The majority of asset managers will have some form of ETF offering in the near future with many new entrants focusing on fixed income and smart-beta, according to a report by advisory services provider EY.
The report, entitled Global ETF Research 2017: reshaping around the investor, found 67% of the surveyed 70 ETF promoters, market makers and service providers believed most asset managers would launch ETF products over the next five years.
The report said: "Within five years, almost all asset managers will offer passive or active ETFs.
"This reflects a variety of strategic goals, including competing in the ETF space; defending against the "hollowing out" of mutual funds; and tapping into digital distribution."
Therefore, Lisa Kealy, EMEIA wealth & asset management ETF leader at EY, said it was crucial ETF providers developed the right products for the "right investors, at the right time" if they were going to avoid "disappointment" and achieve the long-term, sustainable growth in the ETF market.
The report said fixed income products would drive ETF growth in the medium term, predicting global fixed income assets to hit $1.6trn by 2020 versus $600bn for the end of 2016.
"Fixed income ETFs will remain the industry's greatest area of focus over the next few years," Kealy said. "They have huge untapped appeal to medium-sized institutions that might otherwise struggle to access corporate, high-yield or emerging market debt."
Smart-beta was another area, Kealy expected would double to $1.2trn by 2020 as "they are relatively simple to launch, and have broad institutional appeal as a substitute for mutual funds, making them a popular entry point for traditional asset managers."
Kealy also outlined key areas providers should focus on in order to get ahead of the competition; anticipate investor needs; remember the big picture; look beyond the short term and focus on education.
"Taking advantage of short-term openings is one of ETFs' strengths," Kealy said. "But promoters need to keep an eye on longer-term opportunities, too. This could include new adaptations such as multi-asset ETFs, or listing UCITS ETFs in new regions such as the Middle East.
"Promoters need to confirm all investors fully understand the products they use. The rapid rise of smart beta ETFs — often sold on the basis of paper-based performance — makes it more important than ever to avoid disappointing investors."
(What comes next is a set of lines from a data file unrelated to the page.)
import Literature.Probability.Percolation.TwoSetExchange
import HarnessLib

/-!
# `NoHeavyLowerTail` (stmt-CriticalPhenomena-4575) — HARRIS ON ONE SIDE OF A SEPARATION
# (given `S ↮ T`, two increasing `T`-side connection events are positively correlated)

Support file (prover `prim-hp-4`, hull-port prover #4, LP-duality technique; `--supports stmt-CriticalPhenomena-4575`).
No definitions, no named facts, no sorries.  Companion of `…IsolationExchange` (the mixed-side, negative-correlation case).

`separation_harris`: for vertex sets `S, T`, a vertex `t₀ ∈ T` and vertices `o, v`, with `D = {S ↮ T}` and `μ = prodBernoulli w`,
    μ(D, T ↔ o) · μ(D, t₀ ↔ v) ≤ μ(D) · μ(D, T ↔ o, t₀ ↔ v),
where `{T ↔ o} = ⋃_{t ∈ T} {t ↔ o}`.  Both events are of type `(−)` for `(C_S, C_T)` (closed under shrinking `C_S` and enlarging
`C_T`), so this is the instance `A₁ = A₂ = univ`, `B₁ = {T ↔ o}`, `B₂ = {t₀ ↔ v}` of the two-set two-cluster exchange inequality
(van den Berg–Häggström–Kahn 2006, Thm. 1.5; the tree's `setTwoClusterExchange`).
USE (memo `run/shared/lean/prim/prim-hp-4/HULLPORT-LP.md` §9, sign condition (Q1) of the three-port certificate `…XZportThreeCore`):
in the observer's region graph with ports `1, 2, 3`, `S = {1}`, `T = {2,3}`, `t₀ = 2`, `v = 3`:
    P(o ~ {2,3}, 2 ~ 3, 1 ↮ {2,3}) · P(1 ↮ {2,3}) ≥ P(o ~ {2,3}, 1 ↮ {2,3}) · P(2 ~ 3, 1 ↮ {2,3}),
which in atoms reads `P(S_o = {2,3})·P(1|2|3 separated) ≥ (P(o2|1|3) + P(o3|1|2))·P([2] = {2,3})` — the nonnegativity of the
multiplier `α23` of the observer-set row `A[1;{2,3}]`.
-/

noncomputable section

namespace Summit.CriticalPhenomena.PercolationContinuityZ3.Theorems

open MeasureTheory Set Literature.Probability.LatticeModels Literature.Probability.Percolation
open scoped Classical BigOperators

variable {n : ℕ}

namespace IsolationExchange

/-- **Harris on one side of a separation** (BHK 2006 Thm. 1.5 via `setTwoClusterExchange`, two type-`(−)` events): with
`D = {S ↮ T}`, `t₀ ∈ T`, `μ(D ∩ {T ↔ o}) · μ(D ∩ {t₀ ↔ v}) ≤ μ(D) · μ(D ∩ ({T ↔ o} ∩ {t₀ ↔ v}))`.
[derived from: VandenbergHaggstromKahn2005, Thm. 1.5 (two-set form) — `setTwoClusterExchange`] -/
theorem separation_harris (w : Sym2 (Fin n) → unitInterval) (S T : Set (Fin n)) {t₀ : Fin n} (ht₀ : t₀ ∈ T)
    (o v : Fin n) :
    (prodBernoulli w).real ({ω : BondConfig (Fin n) | ∀ s ∈ S, ∀ t ∈ T, ¬ (openGraph ω).Reachable s t} ∩
        (⋃ t ∈ T, (openConn t o : Set (BondConfig (Fin n))))) *
      (prodBernoulli w).real ({ω : BondConfig (Fin n) | ∀ s ∈ S, ∀ t ∈ T, ¬ (openGraph ω).Reachable s t} ∩
        (openConn t₀ v : Set (BondConfig (Fin n)))) ≤
    (prodBernoulli w).real {ω : BondConfig (Fin n) | ∀ s ∈ S, ∀ t ∈ T, ¬ (openGraph ω).Reachable s t} *
      (prodBernoulli w).real ({ω : BondConfig (Fin n) | ∀ s ∈ S, ∀ t ∈ T, ¬ (openGraph ω).Reachable s t} ∩
        ((⋃ t ∈ T, (openConn t o : Set (BondConfig (Fin n)))) ∩ (openConn t₀ v : Set (BondConfig (Fin n))))) := by
  have key := setTwoClusterExchange w S T
    (A₁ := (univ : Set (BondConfig (Fin n)))) (A₂ := (univ : Set (BondConfig (Fin n))))
    (B₁ := ⋃ t ∈ T, (openConn t o : Set (BondConfig (Fin n)))) (B₂ := (openConn t₀ v : Set (BondConfig (Fin n))))
    (fun _ _ _ _ _ => mem_univ _)
    (fun _ _ _ _ _ => mem_univ _)
    (fun ω ω' hs ht h => TwoSetExchange.typeMinus_biUnion_openConn S T o hs ht h)
    (fun ω ω' hs ht h => TwoSetExchange.typeMinus_openConn_of_mem S T ht₀ v hs ht h)
  simpa only [inter_univ, univ_inter] using key

end IsolationExchange

end Summit.CriticalPhenomena.PercolationContinuityZ3.Theorems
The report predicted the ETF market would hit $7.6trn by the end of 2020 with almost half of respondents (47.6%) forecasted ETFs' growth rate would be between 10% and 15%, while 31% said between 15% and 20%.
It also noted the ETF market currently totalled $4.4trn, as at September, up from $417bn in 2005 and growing at an average rate of 21% per annum.
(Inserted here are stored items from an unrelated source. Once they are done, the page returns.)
import Summits.AtomisticToContinuum.HydrodynamicLimit.Theorems.AntiMazurCoboundariesCorrectorPressureDecayKiferUniformGibbsGlueCore
import Summits.AtomisticToContinuum.HydrodynamicLimit.Theorems.AntiMazurCoboundariesCorrectorPressureDecayKiferCanonicalCellTuple
import Summits.AtomisticToContinuum.HydrodynamicLimit.Theorems.AntiMazurCoboundariesCorrectorPressureDecayKiferCollarTrick
import Summits.AtomisticToContinuum.HydrodynamicLimit.Theorems.AntiMazurCoboundariesCorrectorPressureDecayKiferFreeBoxExactCountHolds
import Summits.AtomisticToContinuum.HydrodynamicLimit.Theorems.AntiMazurCoboundariesCorrectorPressureDecayKiferFreeBoxMeanCount
import Summits.AtomisticToContinuum.HydrodynamicLimit.Theorems.AntiMazurCoboundariesCorrectorPressureDecayKiferKLConditioning
import Summits.AtomisticToContinuum.HydrodynamicLimit.Theorems.AntiMazurCoboundariesCorrectorPressureDecayKiferGibbsReferenceSwap
import Mathlib.Order.Interval.Finset.Fin

/-!
# The thermodynamic step (B) of the Gibbs route (line `FirstLemma`, crux stmt-AtomisticToContinuum-14135)

Helper file of the registered stub `stub_tangentEntropyBoundUniformGibbs : TangentEntropyBoundUniformGibbs` (Gibbs route of
lead seat c9), namespace `Summit.AtomisticToContinuum.HydrodynamicLimit.Theorems.KiferCompactification`. It proves the
registered sub-goal `canonicalBlockFreeEntropy_holds : CanonicalBlockFreeEntropy` (statement in `…KiferUniformGibbsPieces.lean`):
if SOME translation-invariant DLR state `G` of the unit-diameter hard-sphere gas at activity `0 < z ≤ 1/64` has density `σ³`
(`0 < σ ≤ 1/2`), then for every `δ > 0` there is `L₀` such that for `L ≥ L₀` and sizes `N k → ∞`, eventually in `k` the block
constant `c_{N k}(m_k)` of the cell inequality with `m_k := ⌊S_k / L⌋₊` cells per side (`S_k = ε_{N k}⁻¹` the side of the
blown-up torus) is at most `m_k³ · δ · L³`.

**Proof (assembly).** Write `γ_Λ := gibbsSpecMeasure 1 z θ⁻¹ u₀ Λ ∅` for the free cell measures, `E` for the torus hard core
with total number `N k + 1` (`c9TorusHardCoreTuples`) and `L' := S_k / m_k ∈ [L, 2L]` for the actual cell side (eventually
`S_k ≥ 2L`, as `ε_{N k} → 0⁺`).
* IDENTIFICATION. By `c9_map_cellTuple_canonicalBlowUp_eq_cond` (…KiferCanonicalCellTuple) the cell-tuple law of the blown-up
  canonical law is `(⊗_j γ_{cell j})[|E]`, so `c_{N k}(m_k) = KL((⊗γ)[|E] ‖ ⊗γ) = -log (⊗γ)(E)` (`klDiv_cond_self`,
  …KiferKLConditioning).
* COLLAR TRICK (`c9_pi_free_torusHardCoreTuples_ge`, …KiferCollarTrick). For counts `k_j ∈ {q, q+1}` summing to `N k + 1`
  (`blockFE_exists_cellCounts`), `(⊗γ)(E) ≥ ∏_j e^{-z vol(cell_j ∖ core_j)} · γ_{core_j}{# = k_j}`, the cores being the boxes
  of side `L' - 2` at distance `1` from the cell faces; `vol(cell ∖ core) ≤ 6 L'²` (`blockFE_volume_c9Cell_diff_core_le`).
* EXACT COUNT (`c9_free_box_count_ge_exp_neg`, …KiferFreeBoxExactCountHolds, with `η := δ/16`). Since `N k + 1 = σ³ S_k³`
  exactly, `(N k + 1)/m_k³ = σ³ L'³` and `|k_j - σ³ (L'-2)³| ≤ 1 + σ³ (L'³ - (L'-2)³) ≤ 2 (L'-2)² + 10`
  (`blockFE_abs_sub_mul_sub_two_pow_le`, using `σ³ ≤ 1/8`, `L' ≥ 4`), so `γ_{core_j}{# = k_j} ≥ e^{-η (L'-2)³}` once
  `L' - 2 ≥ ℓ₀(η)`.
* ARITHMETIC. Hence `-log (⊗γ)(E) ≤ m_k³ (6 z L'² + η (L'-2)³) ≤ m_k³ δ L³` for `L ≥ 48 z/δ + 4` (`blockFE_blockCost_le`).

No named fact is used; the inputs are the tree theorems quoted above.
-/

noncomputable section

open MeasureTheory ProbabilityTheory Set Filter Topology InformationTheory
open scoped ENNReal NNReal

namespace Summit.AtomisticToContinuum.HydrodynamicLimit.Theorems.KiferCompactification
One of the key drivers of this future growth, the report said, would be the disruption of digital technology.
Kealy said providers could use technology to improve relationships with financial advisors and wealth managers, enhance direct connections with retail investors, leverage the continued growth of robo-advisors and work with fund platforms to develop intraday trading.
She said: "Even so, it will take time, patience and a sustained effort on education to grow retail adoption, especially outside the US and Australia. Even robo-advice will not be a game changer in the near future."
Regulation, the report said, would continue to have an increasingly positive impact on the ETF market with 61% of respondents predicting regulation changes would change the way ETFs are distributed.
Matt Forstenhausler, global and Americas wealth & asset management ETF leader at EY, said: "The inherent strengths of the ETF vehicle — not least, transparency and low costs — mean the industry sees little to fear from regulation.
"In Europe, MiFID II will also restrict the inducements asset managers can pay to distributors. We expect ETFs to continue to benefit from the global regulatory focus on eliminating bias and improving transparency."